**Task prompt**. Using the listing below, print exactly everything from the line with "(∀ (m : ℕ) (X : Fin" down to the line with "obtain ⟨C₆, hC₆, h⟩ := sixLeg_sectorNorm_jump_le_klEng", both included, and nothing more.

**The records**.
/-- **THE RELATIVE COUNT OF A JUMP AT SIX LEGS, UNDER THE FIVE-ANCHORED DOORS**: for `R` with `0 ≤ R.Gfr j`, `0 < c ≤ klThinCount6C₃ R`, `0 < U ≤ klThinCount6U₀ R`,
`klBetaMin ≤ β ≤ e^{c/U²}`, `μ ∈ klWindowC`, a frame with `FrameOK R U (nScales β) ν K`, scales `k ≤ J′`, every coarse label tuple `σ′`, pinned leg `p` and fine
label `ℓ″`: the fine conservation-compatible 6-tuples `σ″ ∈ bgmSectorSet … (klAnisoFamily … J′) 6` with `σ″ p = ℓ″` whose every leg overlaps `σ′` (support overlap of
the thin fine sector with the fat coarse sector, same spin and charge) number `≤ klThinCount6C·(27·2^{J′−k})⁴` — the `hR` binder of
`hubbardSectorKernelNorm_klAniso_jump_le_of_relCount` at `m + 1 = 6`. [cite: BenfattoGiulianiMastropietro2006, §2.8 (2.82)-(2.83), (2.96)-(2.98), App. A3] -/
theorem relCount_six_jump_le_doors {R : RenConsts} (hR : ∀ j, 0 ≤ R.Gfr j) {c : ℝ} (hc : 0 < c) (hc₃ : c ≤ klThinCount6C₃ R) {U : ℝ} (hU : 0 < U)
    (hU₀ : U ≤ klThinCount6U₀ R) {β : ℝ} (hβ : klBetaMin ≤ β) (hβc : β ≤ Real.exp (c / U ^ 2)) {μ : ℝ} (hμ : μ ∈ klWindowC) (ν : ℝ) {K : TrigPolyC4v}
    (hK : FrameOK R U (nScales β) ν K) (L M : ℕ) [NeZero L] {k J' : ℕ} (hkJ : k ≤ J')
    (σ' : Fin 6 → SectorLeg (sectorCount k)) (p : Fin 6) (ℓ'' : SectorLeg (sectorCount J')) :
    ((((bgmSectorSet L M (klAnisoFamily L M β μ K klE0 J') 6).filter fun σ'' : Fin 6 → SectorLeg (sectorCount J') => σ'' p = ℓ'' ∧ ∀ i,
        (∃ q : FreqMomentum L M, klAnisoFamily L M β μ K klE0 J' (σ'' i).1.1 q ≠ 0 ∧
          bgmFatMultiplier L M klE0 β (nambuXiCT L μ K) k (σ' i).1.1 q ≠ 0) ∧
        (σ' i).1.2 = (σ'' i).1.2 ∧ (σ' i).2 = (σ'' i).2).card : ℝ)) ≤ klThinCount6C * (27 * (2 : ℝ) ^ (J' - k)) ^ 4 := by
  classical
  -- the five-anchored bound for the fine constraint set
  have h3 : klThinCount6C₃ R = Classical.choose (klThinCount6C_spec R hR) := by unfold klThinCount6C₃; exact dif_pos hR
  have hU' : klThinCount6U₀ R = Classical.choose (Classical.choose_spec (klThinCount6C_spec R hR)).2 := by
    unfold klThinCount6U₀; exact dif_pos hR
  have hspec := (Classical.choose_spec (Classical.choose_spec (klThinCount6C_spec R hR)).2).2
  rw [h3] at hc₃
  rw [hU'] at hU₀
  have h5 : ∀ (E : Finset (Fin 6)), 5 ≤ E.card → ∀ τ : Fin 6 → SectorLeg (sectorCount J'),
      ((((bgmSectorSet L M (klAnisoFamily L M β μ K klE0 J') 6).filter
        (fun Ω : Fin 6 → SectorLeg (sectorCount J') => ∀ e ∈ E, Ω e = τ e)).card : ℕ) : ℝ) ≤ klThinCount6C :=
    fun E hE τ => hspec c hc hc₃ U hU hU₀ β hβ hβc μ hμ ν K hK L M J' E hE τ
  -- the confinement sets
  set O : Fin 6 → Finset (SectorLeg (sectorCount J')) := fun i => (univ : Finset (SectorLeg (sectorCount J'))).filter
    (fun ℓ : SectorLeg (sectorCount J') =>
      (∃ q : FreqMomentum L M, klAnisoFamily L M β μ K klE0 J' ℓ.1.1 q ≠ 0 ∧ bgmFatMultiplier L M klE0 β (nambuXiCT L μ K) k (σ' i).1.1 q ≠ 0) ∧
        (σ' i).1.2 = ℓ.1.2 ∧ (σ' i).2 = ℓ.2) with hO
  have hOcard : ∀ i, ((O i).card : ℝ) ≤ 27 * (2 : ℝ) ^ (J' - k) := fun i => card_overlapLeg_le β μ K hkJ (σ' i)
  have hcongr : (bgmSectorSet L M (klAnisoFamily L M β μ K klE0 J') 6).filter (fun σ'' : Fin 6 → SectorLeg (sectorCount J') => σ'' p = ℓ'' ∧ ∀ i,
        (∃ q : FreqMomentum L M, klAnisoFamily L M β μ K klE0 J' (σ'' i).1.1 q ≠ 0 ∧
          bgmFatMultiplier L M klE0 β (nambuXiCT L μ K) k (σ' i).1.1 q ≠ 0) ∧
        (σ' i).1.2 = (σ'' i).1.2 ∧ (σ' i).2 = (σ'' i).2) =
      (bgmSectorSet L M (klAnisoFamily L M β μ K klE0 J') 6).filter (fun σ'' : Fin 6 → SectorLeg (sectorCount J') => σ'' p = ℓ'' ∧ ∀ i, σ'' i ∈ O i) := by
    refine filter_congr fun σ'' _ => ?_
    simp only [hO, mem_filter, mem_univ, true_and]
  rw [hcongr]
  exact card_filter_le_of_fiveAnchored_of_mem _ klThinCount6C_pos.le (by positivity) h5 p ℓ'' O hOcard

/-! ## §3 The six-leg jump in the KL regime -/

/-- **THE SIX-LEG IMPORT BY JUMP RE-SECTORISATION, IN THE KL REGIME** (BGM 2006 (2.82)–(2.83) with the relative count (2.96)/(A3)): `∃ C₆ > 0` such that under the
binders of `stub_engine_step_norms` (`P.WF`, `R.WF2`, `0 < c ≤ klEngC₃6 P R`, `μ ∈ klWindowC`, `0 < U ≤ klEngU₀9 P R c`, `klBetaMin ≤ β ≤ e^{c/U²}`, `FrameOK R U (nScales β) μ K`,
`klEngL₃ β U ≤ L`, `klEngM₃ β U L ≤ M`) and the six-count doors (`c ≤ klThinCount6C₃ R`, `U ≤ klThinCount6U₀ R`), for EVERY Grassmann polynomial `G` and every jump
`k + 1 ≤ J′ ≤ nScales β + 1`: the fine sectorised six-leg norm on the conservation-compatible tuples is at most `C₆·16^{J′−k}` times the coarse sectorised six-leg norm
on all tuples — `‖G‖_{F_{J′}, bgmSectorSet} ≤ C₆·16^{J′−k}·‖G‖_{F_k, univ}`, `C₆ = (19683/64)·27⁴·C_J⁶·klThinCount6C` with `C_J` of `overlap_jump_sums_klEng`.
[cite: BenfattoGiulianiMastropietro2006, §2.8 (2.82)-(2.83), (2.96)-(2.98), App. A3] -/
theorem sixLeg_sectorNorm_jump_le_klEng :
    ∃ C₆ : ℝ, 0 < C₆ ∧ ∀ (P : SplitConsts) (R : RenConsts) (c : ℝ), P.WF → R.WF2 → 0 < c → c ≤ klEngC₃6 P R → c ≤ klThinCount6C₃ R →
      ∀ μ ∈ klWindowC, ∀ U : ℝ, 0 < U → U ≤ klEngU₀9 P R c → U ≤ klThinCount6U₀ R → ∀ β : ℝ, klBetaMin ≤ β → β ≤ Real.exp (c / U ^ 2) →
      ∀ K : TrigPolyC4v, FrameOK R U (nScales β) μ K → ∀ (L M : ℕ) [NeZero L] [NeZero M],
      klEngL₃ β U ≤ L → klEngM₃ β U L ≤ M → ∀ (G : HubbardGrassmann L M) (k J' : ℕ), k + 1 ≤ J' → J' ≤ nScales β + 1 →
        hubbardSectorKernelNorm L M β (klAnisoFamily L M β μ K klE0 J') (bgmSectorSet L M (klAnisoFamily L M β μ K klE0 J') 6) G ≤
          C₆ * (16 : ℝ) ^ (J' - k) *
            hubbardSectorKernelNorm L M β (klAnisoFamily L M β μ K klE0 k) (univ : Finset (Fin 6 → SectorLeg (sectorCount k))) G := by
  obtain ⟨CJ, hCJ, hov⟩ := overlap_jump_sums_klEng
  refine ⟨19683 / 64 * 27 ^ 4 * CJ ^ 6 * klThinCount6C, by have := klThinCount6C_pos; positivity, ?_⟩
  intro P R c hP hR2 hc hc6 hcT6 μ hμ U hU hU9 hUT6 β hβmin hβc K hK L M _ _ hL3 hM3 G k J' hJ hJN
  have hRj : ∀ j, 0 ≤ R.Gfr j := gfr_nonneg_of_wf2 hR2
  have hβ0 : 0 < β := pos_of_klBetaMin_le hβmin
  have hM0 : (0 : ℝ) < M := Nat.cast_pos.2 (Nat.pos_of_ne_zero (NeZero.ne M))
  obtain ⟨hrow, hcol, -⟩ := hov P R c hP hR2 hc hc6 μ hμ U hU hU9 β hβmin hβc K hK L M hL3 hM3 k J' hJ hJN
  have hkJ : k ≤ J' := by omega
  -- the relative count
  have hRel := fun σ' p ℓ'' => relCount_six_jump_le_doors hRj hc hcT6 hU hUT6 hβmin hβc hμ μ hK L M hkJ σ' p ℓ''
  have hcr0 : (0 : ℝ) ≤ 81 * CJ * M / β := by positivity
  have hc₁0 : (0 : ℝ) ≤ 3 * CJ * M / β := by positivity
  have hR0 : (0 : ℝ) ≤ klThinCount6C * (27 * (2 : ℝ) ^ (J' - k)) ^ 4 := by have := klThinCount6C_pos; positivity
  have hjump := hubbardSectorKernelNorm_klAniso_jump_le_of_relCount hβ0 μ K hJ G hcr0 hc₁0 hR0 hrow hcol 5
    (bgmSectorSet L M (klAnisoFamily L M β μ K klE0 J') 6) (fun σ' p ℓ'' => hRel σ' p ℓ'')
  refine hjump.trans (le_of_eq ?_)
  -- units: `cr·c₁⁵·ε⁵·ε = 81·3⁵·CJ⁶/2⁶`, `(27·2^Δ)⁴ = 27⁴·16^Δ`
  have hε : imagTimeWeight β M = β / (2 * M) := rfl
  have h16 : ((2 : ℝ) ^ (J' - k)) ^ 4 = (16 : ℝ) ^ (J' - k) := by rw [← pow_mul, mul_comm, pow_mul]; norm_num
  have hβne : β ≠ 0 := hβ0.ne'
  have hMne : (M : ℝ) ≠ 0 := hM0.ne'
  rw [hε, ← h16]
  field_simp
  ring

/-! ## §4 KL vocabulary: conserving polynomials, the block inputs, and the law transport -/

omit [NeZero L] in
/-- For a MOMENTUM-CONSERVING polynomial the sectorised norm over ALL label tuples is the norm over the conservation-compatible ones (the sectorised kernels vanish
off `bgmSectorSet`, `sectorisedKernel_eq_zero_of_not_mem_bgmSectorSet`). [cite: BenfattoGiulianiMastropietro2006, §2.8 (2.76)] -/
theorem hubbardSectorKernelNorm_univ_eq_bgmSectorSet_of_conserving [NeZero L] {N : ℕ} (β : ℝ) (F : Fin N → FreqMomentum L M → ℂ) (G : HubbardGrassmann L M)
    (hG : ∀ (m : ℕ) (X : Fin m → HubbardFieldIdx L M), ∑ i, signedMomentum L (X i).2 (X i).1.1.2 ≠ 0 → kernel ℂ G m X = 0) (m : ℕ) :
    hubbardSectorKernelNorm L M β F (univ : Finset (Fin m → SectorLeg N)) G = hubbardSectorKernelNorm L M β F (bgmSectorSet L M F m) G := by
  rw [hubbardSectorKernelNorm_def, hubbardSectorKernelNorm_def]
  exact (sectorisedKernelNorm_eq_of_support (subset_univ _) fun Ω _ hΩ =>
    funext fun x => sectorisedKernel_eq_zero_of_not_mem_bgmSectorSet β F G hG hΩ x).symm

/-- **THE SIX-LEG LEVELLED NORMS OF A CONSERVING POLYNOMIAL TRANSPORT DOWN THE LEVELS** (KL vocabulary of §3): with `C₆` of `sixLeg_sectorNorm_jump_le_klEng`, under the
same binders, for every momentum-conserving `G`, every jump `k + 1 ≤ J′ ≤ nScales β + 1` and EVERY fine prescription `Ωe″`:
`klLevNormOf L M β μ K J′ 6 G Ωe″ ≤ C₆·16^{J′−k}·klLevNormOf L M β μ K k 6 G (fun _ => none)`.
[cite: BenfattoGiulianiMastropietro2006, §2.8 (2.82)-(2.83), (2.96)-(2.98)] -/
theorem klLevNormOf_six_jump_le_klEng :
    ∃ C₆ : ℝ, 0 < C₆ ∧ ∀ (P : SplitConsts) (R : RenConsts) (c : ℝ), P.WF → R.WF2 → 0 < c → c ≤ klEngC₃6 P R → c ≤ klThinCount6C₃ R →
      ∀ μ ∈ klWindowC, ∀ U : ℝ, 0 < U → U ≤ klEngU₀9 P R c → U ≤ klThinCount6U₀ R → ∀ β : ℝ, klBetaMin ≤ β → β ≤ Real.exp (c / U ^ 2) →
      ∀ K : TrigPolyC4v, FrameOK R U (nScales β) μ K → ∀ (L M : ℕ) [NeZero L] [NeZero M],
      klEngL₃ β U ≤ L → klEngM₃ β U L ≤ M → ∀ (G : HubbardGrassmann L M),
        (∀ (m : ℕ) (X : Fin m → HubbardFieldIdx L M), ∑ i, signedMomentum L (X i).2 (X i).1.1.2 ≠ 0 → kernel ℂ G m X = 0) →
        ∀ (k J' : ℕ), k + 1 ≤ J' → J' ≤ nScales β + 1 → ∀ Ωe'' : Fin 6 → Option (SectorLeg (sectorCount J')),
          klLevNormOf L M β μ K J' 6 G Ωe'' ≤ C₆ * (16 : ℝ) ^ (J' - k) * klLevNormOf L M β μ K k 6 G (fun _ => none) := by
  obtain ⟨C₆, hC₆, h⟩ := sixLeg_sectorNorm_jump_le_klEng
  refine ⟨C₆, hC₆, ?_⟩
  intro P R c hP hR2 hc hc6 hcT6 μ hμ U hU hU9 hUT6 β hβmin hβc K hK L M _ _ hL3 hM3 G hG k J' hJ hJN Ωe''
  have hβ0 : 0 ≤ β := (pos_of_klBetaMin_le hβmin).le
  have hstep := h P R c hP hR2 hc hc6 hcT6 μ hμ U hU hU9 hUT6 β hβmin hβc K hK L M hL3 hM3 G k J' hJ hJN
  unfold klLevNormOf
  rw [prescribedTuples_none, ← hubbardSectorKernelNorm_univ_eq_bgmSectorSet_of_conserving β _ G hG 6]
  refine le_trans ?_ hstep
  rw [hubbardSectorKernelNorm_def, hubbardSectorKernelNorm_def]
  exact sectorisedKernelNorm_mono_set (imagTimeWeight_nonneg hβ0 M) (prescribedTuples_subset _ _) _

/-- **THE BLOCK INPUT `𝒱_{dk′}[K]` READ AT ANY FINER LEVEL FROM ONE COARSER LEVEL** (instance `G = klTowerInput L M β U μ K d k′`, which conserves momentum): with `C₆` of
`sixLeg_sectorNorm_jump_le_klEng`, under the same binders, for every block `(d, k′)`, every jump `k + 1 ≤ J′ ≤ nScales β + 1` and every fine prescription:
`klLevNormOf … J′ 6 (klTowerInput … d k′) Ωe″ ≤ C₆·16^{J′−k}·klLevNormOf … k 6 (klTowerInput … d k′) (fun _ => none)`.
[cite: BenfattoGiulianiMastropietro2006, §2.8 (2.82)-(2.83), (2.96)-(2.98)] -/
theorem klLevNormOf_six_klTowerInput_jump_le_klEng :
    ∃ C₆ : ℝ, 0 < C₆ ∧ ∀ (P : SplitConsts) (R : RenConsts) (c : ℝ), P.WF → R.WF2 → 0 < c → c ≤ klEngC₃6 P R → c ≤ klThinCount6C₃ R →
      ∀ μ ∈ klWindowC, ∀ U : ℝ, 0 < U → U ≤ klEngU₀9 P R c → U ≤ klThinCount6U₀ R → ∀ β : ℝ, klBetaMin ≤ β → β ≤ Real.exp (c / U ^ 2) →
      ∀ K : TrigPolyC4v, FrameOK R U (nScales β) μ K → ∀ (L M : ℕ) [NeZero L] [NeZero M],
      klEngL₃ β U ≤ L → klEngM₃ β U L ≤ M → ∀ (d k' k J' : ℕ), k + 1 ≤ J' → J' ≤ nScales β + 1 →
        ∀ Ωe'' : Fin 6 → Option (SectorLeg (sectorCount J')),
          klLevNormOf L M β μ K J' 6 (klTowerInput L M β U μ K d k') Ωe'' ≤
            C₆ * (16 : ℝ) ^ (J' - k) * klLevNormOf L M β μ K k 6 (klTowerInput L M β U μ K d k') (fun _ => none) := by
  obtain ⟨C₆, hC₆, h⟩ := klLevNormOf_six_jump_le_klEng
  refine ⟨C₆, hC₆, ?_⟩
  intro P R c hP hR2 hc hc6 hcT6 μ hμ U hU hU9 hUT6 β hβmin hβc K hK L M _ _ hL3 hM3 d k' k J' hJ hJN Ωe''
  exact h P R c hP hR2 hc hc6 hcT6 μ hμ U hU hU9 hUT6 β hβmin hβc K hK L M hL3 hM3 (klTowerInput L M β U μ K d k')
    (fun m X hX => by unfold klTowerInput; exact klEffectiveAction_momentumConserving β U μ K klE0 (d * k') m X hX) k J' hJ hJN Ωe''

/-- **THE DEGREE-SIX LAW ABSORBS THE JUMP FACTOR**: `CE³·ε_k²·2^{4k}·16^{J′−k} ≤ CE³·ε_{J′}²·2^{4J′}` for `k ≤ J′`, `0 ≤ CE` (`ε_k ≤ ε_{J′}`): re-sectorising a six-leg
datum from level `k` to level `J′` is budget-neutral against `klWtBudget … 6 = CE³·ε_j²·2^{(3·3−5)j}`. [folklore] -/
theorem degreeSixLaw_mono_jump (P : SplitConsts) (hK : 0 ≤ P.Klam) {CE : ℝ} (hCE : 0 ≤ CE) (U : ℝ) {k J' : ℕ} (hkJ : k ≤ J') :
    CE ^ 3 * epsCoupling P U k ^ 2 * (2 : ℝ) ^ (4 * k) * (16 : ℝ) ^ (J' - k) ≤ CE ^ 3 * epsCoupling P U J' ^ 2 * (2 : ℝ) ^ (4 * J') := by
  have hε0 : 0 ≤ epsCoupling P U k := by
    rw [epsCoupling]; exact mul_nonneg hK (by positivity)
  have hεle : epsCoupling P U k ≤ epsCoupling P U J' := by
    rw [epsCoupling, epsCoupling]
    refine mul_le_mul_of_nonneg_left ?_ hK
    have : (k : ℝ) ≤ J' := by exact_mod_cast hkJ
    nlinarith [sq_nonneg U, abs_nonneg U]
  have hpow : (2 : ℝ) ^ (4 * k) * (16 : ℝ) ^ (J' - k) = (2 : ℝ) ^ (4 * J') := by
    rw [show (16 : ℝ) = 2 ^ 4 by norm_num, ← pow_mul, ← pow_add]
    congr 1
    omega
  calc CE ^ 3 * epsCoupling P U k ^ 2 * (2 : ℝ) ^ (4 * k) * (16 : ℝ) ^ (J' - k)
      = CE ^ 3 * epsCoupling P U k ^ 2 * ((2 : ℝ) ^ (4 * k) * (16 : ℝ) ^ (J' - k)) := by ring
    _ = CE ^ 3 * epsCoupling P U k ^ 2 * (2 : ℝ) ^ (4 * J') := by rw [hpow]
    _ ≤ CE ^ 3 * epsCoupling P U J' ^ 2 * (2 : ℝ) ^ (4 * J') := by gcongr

**Final answer**.
        (∀ (m : ℕ) (X : Fin m → HubbardFieldIdx L M), ∑ i, signedMomentum L (X i).2 (X i).1.1.2 ≠ 0 → kernel ℂ G m X = 0) →
        ∀ (k J' : ℕ), k + 1 ≤ J' → J' ≤ nScales β + 1 → ∀ Ωe'' : Fin 6 → Option (SectorLeg (sectorCount J')),
          klLevNormOf L M β μ K J' 6 G Ωe'' ≤ C₆ * (16 : ℝ) ^ (J' - k) * klLevNormOf L M β μ K k 6 G (fun _ => none) := by
  obtain ⟨C₆, hC₆, h⟩ := sixLeg_sectorNorm_jump_le_klEng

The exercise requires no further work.